Chapter 10

When Andrew left the next day, I felt like I could finally breathe.

Like I had been holding my breath since the moment I found out he wasn't cheating on me... he was cheating on his wife with me.

While he was with me, wrapped in his arms, wrapped in his words and reassurances.

.. I could see it, everything he was telling me.

.. the promises... the words he was using were so perfect.

The story of a forced relationship, without love, without hope.

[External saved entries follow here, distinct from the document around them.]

/-- **THE LICENCE FORCES THE LINEAR SHELL CELLS at every bad ball place and every label** (necessity, licence level).
[cite: DupuyHilado2025, §3.4, §4.9] [claim: Mochizuki2012, status: disputed] -/
theorem realLinear_of_licence_settingPrVolSharp_ball
    (ht1 : ∀ (pp : Nat.Primes) (i : Fin X.lstar) (x : (thetaIndex X).Fibre (.inr pp)),
      haveI : Fact (pp : ℕ).Prime := ⟨pp.2⟩; placeOf X pp.1 x ∉ X.S → ‖t pp i x‖ = 1)
    (e : Nat.Primes → ℕ)
    (ϖ : ∀ (pp : Nat.Primes) (x : (thetaIndex X).Fibre (.inr pp)), haveI : Fact (pp : ℕ).Prime := ⟨pp.2⟩; (kOf X pp.1 x)ˣ)
    (hfib : ∀ (pp : Nat.Primes) (x : (thetaIndex X).Fibre (.inr pp)),
      haveI : Fact (pp : ℕ).Prime := ⟨pp.2⟩
      (∃ w : (thetaIndex X).Fibre (.inr pp), placeOf X pp.1 w ∈ X.S) →
        2 < (pp : ℕ) ∧ (placeOf X pp.1 x).asIdeal.ramificationIdx ℤ = e pp ∧ IsUniformizer (ϖ pp x) ∧
          logUnits (kOf X pp.1 x) = closedBall (0 : kOf X pp.1 x) ‖(ϖ pp x : kOf X pp.1 x)‖)
    (mq : ∀ pp : Nat.Primes, (thetaIndex X).Fibre (.inr pp) → ℤ)
    (hΘ : ∀ (pp : Nat.Primes) (i : Fin (thetaIndex X).lstar) (w : (thetaIndex X).Fibre (.inr pp)),
      haveI : Fact (pp : ℕ).Prime := ⟨pp.2⟩
      placeOf X pp.1 w ∈ X.S → ‖t pp i w‖ = ‖(ϖ pp w : kOf X pp.1 w)‖ ^ (((((i : ℕ) + 1) ^ 2 : ℕ) : ℤ) * mq pp w))
    (hq : ∀ (pp : Nat.Primes) (w : (thetaIndex X).Fibre (.inr pp)),
      haveI : Fact (pp : ℕ).Prime := ⟨pp.2⟩
      placeOf X pp.1 w ∈ X.S → ‖tq pp w‖ = ‖(ϖ pp w : kOf X pp.1 w)‖ ^ mq pp w)
    (h1 : ∀ (pp : Nat.Primes) (w : (thetaIndex X).Fibre (.inr pp)),
      haveI : Fact (pp : ℕ).Prime := ⟨pp.2⟩; placeOf X pp.1 w ∈ X.S → 1 ≤ mq pp w)
    (hL : Thm311ToCor312.Licence (settingPrVolSharp X hlog M archPk archSub Ψ act Mmod region n lat sig split qData tq t htq0 htq1)) :
    ∀ (pp : Nat.Primes) (i : Fin (thetaIndex X).lstar) (w : (thetaIndex X).Fibre (.inr pp)),
      haveI : Fact (pp : ℕ).Prime := ⟨pp.2⟩
      placeOf X pp.1 w ∈ X.S →
        tq pp w ∈ tq pp w ^ ((i : ℕ) + 1) • logShell (PadicLogOnUnits.ofUnitLog (pp : ℕ) (kOf X pp.1 w)) := by
  intro pp i w hw
  haveI hF : Fact (pp : ℕ).Prime := ⟨pp.2⟩
  have hall := (licence_settingPrVolSharp_iff_of_ball_orders X hlog M archPk archSub Ψ act Mmod region n lat sig split qData tq t htq0
    htq1 ht1 e ϖ hfib (fun pp i w => ((((i : ℕ) + 1) ^ 2 : ℕ) : ℤ) * mq pp w) mq hΘ hq (fun pp i w hw => by
      have hj : (1 : ℤ) ≤ ((((i : ℕ) + 1) ^ 2 : ℕ) : ℤ) := by exact_mod_cast Nat.one_le_pow _ _ (Nat.succ_pos i)
      nlinarith [h1 pp w hw])).1 hL pp i w hw
  obtain ⟨hp2, hram, hunif, hΛ⟩ := hfib pp w ⟨w, hw⟩
  have heK : absRamificationIdx (pp : ℕ) (kOf X pp.1 w) = e pp :=
    (absRamificationIdx_rescaledCompletion F (pp : ℕ) (placeOf X pp.1 w) (natCast_mem_placeOf X pp.1 w)).trans hram
  have he1 : (1 : ℤ) ≤ e pp := by
    have := absRamificationIdx_pos (pp : ℕ) (kOf X pp.1 w)
    rw [heK] at this
    exact_mod_cast this
  have hex : (e pp : ℤ) * ((((i : ℤ) + 1) ^ 2 * mq pp w - 1) / e pp) + 1 - ((i : ℤ) + 1) * ((e pp : ℤ) - 1) ≤ mq pp w := by
    push_cast at hall
    exact hall
  have hnec := necessary_leg_of_tame_exact (e := (e pp : ℤ)) (L := (i : ℤ) + 1) (P := mq pp w) he1 (by omega) hex
  refine (mem_pow_smul_logShell_iff_int_of_ball (pp : ℕ) (kOf X pp.1 w) (Nat.ne_of_gt hp2) hunif hΛ (htq0 pp w) (hq pp w hw)
    ((i : ℕ) + 1)).2 ?_
  rw [heK]
  push_cast
  linarith

/-- **(B) THE LICENCE CELL EXACTLY, IN I06⋆ CURRENCY** (START-HERE v1.1 §3 (L1)) at the ball fibre of (A): q-region at `(j, p)` ⊆ `ⁿ˚𝒰_{j,p}`
**iff** `∀ w | p, (j²−1)·m_q(w) − j·(e−1) ≤ (j²·m_q(w) − 1) mod e` (p456193 through abc-iut-w5-d009's `tame_exact_iff_emod`); next to §1's I06⋆
cell `(j²−1)·m_q(w) ≤ e−1` this is the band `θ_j ∈ [1, j]`. [cite: DupuyHilado2025, §3.4, §4.9] [claim: Mochizuki2012, status: disputed] -/
theorem qRegion_subset_thetaHull_settingDHVolSharp_iff_emod_ball (i : Fin (thetaIndex X).lstar) (pp : Nat.Primes) (hp2 : 2 < (pp : ℕ))
    (e : ℕ) (ϖ : haveI : Fact (pp : ℕ).Prime := ⟨pp.2⟩; ∀ x : (thetaIndex X).Fibre (.inr pp), (kOf X pp.1 x)ˣ)
    (hfib : haveI : Fact (pp : ℕ).Prime := ⟨pp.2⟩; ∀ x, (placeOf X pp.1 x).asIdeal.ramificationIdx ℤ = e ∧ IsUniformizer (ϖ x) ∧
      logUnits (kOf X pp.1 x) = closedBall (0 : kOf X pp.1 x) ‖(ϖ x : kOf X pp.1 x)‖)
    (mq : (thetaIndex X).Fibre (.inr pp) → ℤ)
    (hΘ : haveI : Fact (pp : ℕ).Prime := ⟨pp.2⟩; ∀ w, ‖t pp i w‖ = ‖(ϖ w : kOf X pp.1 w)‖ ^ (((((i : ℕ) + 1) ^ 2 : ℕ) : ℤ) * mq w))
    (hq : haveI : Fact (pp : ℕ).Prime := ⟨pp.2⟩; ∀ w, ‖tq pp w‖ = ‖(ϖ w : kOf X pp.1 w)‖ ^ mq w) (h1 : ∀ w, 1 ≤ mq w) :
    (settingDHVolSharp X hlog M archPk archSub Ψ act Mmod region n lat sig split qData tq t htq0 htq1).qRegion (labelSucc i) (.inr pp) ⊆
        (settingDHVolSharp X hlog M archPk archSub Ψ act Mmod region n lat sig split qData tq t htq0 htq1).thetaHull (labelSucc i) (.inr pp) ↔
      ∀ w : (thetaIndex X).Fibre (.inr pp),
        (((i : ℤ) + 1) ^ 2 - 1) * mq w - ((i : ℤ) + 1) * ((e : ℤ) - 1) ≤ (((i : ℤ) + 1) ^ 2 * mq w - 1) % (e : ℤ) := by
  haveI hF : Fact (pp : ℕ).Prime := ⟨pp.2⟩
  rw [qRegion_subset_thetaHull_settingDHVolSharp_iff_of_ball_orders X hlog M archPk archSub Ψ act Mmod region n lat sig split qData tq t
    htq0 htq1 i pp hp2 e ϖ hfib (fun w => ((((i : ℕ) + 1) ^ 2 : ℕ) : ℤ) * mq w) mq hΘ hq (fun w => by
      have hj : (1 : ℤ) ≤ ((((i : ℕ) + 1) ^ 2 : ℕ) : ℤ) := by exact_mod_cast Nat.one_le_pow _ _ (Nat.succ_pos i)
      nlinarith [h1 w])]
  refine forall_congr' fun w => ?_
  have h0 := absRamificationIdx_pos (pp : ℕ) (kOf X pp.1 w)
  rw [(absRamificationIdx_rescaledCompletion F (pp : ℕ) (placeOf X pp.1 w) (natCast_mem_placeOf X pp.1 w)).trans (hfib w).1] at h0
  push_cast
  exact tame_exact_iff_emod (by exact_mod_cast h0) ((i : ℤ) + 1) (mq w)

end Setting

end Summit.ABC.IUTFork.Repair.CandInternal2RealLabelsLicenceBall

end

. until he found me. It sounded just like the fairytale ending he was promising.

What I hadn't learned yet was that fairy tales had vastly different endings depending on the perspective.

I soaked up his promises that he would finally find a way out; he would because I mattered enough to him to finally break free.

But then he left, and in the light of day, I couldn't even look at myself in the mirror.

Everything came crashing in on me at once.

The fear that the man whom I thought I would make my entire world revolve around was cheating on me, then a brief moment of relief, where he said he wasn't cheating on me.

And then...

And then.

He was fucking married.

All those warning bells, the flags... all the things I ignored because I loved a man who wasn't mine to love.

Oh god... he wasn't mine.

All the intimate whispers of our future. The house he'd build us. The family we would have.

The kids he so wanted, that I would give him.

I didn't realize I was crying until my tears hit the window I was standing in front of.

I had come to my window to make sure Andrew was gone.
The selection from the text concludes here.